JOMBOLA, a Malaysian sport, created by history teacher Sukdev Singh, was conceptualised in 2000 on a public tennis court in Taman Melawati, Kuala Lumpur.

Sukdev got the idea when he was unable to play tennis with his family as skateboarders had disrupted their game at the tennis court. He decided to head to a three-metre-high practice wall behind the court.

As he played, the ball kept landing in a jungle behind the practice wall. Sukdev and his family members spent more time looking for the ball than playing tennis.

Sukdev felt that it would be good to have a ball that did not bounce so much. It then took him four years to develop a ball, which is used today for the sport.

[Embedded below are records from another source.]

import Summits.BirchSwinnertonDyer.BirchSwinnertonDyer.Theorems.Rank1ResidualJetSwapPrime
import HarnessLib

/-!
# T1 JET (cell `bsd-jet`), road K — striking McCallum 1991 Prop. 5.2 (`h52`), brick 2b: Kolyvagin's
# PRIME SWAP `n ↦ n·ℓ'/ℓ₀` at minimal depth — the `λ₀` half (Prop. 4.4 twice around the EXCLUSION LEMMA)

HONEST FRAMING (programme file §HONESTY, verbatim): «no tranche here proves BSD; ARM L moves the
LITERAL column of an r ≤ 1 census into the kernel-proved-modulo-named-print column.» THEOREMS ONLY
(seat `bsd-jet-pv-2`, session g6; `--supports stmt-BirchSwinnertonDyer-14418`, helper); 0 classes move;
road-K DOCUMENTARY. Nothing is asserted about any curve; no item closes.

WHAT. Sequel of `Rank1ResidualJetSwapPrime` (`exists_swapPrime`, the `λ'` half, whose outputs are
inputs here). `not_dvd_of_swap`: for COMPATIBLE data `d ≼ d'` (`n ∣ nℓ'`) and `d'' ≼ d'`
(`n'' = nℓ'/ℓ₀ ∣ nℓ'`): Prop. 4.4 at `λ'` moves `loc_{λ'} c_{1+u}(P_n) ≠ 0` to `c_{1+u}(P_{nℓ'})`; its
root class `y` (exact depth `u` by MINIMALITY `hmin` and `c_{1+u} ≠ 0`; sign `−e₀` transported down;
Selmer by stepL's root lemma + bsd-jet's `kolyvaginClass_mem_transverseKer`) is NOT Kummer at `λ'`
(`Kum ∩ 𝒯 = 0`); the EXCLUSION LEMMA (brick 1) with the auxiliary class `t` forbids `loc_{λ₀} y = 0`;
Prop. 4.4 at `λ₀` (cast form, the ONE datum `d'` read at `n''·ℓ₀ = n·ℓ'`) gives `c_{1+u}(P_{n''}) ≠ 0`,
i.e. `p^{u+1} ∤ P_{n''}` (McCallum p. 306). Named print: `h44`, the Poitou–Tate package / Weil datum,
`hGZ` ([GZ86 III (3.1)] receptacle form), the walk's local inputs (`hloc`, `hdisj`, `h𝒯σ`, `h𝒯sd`,
`h𝒯`); the compatible data are HYPOTHESES (`d ≼ d'` is the tree's `JET.exists_compatible_data_of_grossCM`;
the simultaneous `d'' ≼ d'` is the plumbing binder `hcompat` of the cell's STATUS).
References (locators only; no cited FACT is declared):
[cite: McCallumLMS1991, §5 Prop. 5.2 and proof (pp. 304–306), §4 Prop. 4.4] [cite: Jetchev2008, §3.1
item 7, Lemma 5.2, Thm. 5.1] [cite: GrossZagier1986, III (3.1)] [cite: Howard2004HeegnerKolyvagin,
Lemma 2.7.3, Thm. 2.1.11]. Design: no definitions; `K : Type`. Axioms: `propext`, `Classical.choice`,
`Quot.sound`.
-/


set_option autoImplicit false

He said the inflated and solid balls were useless for the cause. Through trial and error, he managed to have a functional ball and racquet by 2006.

As a teacher at Sri Damesh School, Kuala Lumpur, Sukdev organised a game for boys and girls in 2009, which was well received by the students and called “Slamball” then.

1 The pioneers of Jombola (from left) Jason, Sukdev, JAM committee member Nyia See Thai and JAM vice-president Dr Wee Eng Hoe showing the ball and racquet used in the sport at the Tunku Abdul Rahman University College in KL.2 A student smashes the ball during a training session held at Kolej Vokasional Shah Alam in Batu Tiga Shah Alam.3. The Jombola racquets and balls with a cover for it. The racquet weighs 280g.4. There is a lot of interest from students who are eager to learn the game. — Photos by IBRAHIM MOHTAR and AZLINA ABDULLAH / The Star
A student smashes the ball during a training session held at Kolej Vokasional Shah Alam in Batu Tiga Shah Alam.

However, the name “Slamball” already existed so a new name had to be given.

Sukdev, now 60 and currently the Jombola Association Malaysia president, then came up with 10 names, of which five were shortlisted.

He asked a classroom of 14 students to choose the name in secret, hence the catchy name “Jombola” came about. Some claimed that it sounded like a Spanish name while others said it sounded Brazilian.

One student said it was similar to the name of the ball that had been used in the South Africa 2010 FIFA World Cup called “Jabulani”.

Jombola is played on a badminton court using a high foam ball weighing 40g, a racquet (a longer version of a table tennis bat) made out of fibre weighing 280g and with a 1.3m-high net.

Combining the unique features of four popular games – tennis, badminton, squash and table tennis, Jombola can be played by people of all ages.

The Jombola racquets and balls with a cover for it. The fibre bat weighs 280 grams.
The Jombola racquets and balls with a cover for it. The racquet weighs 280g.

With support from the Youth and Sports Ministry and Education Ministry, the sport is being promoted among schoolchildren.

Currently, Jombola has been introduced to 30 schools in Kuala Lumpur and another 30 in Selangor, with special training courses for teachers since its inception.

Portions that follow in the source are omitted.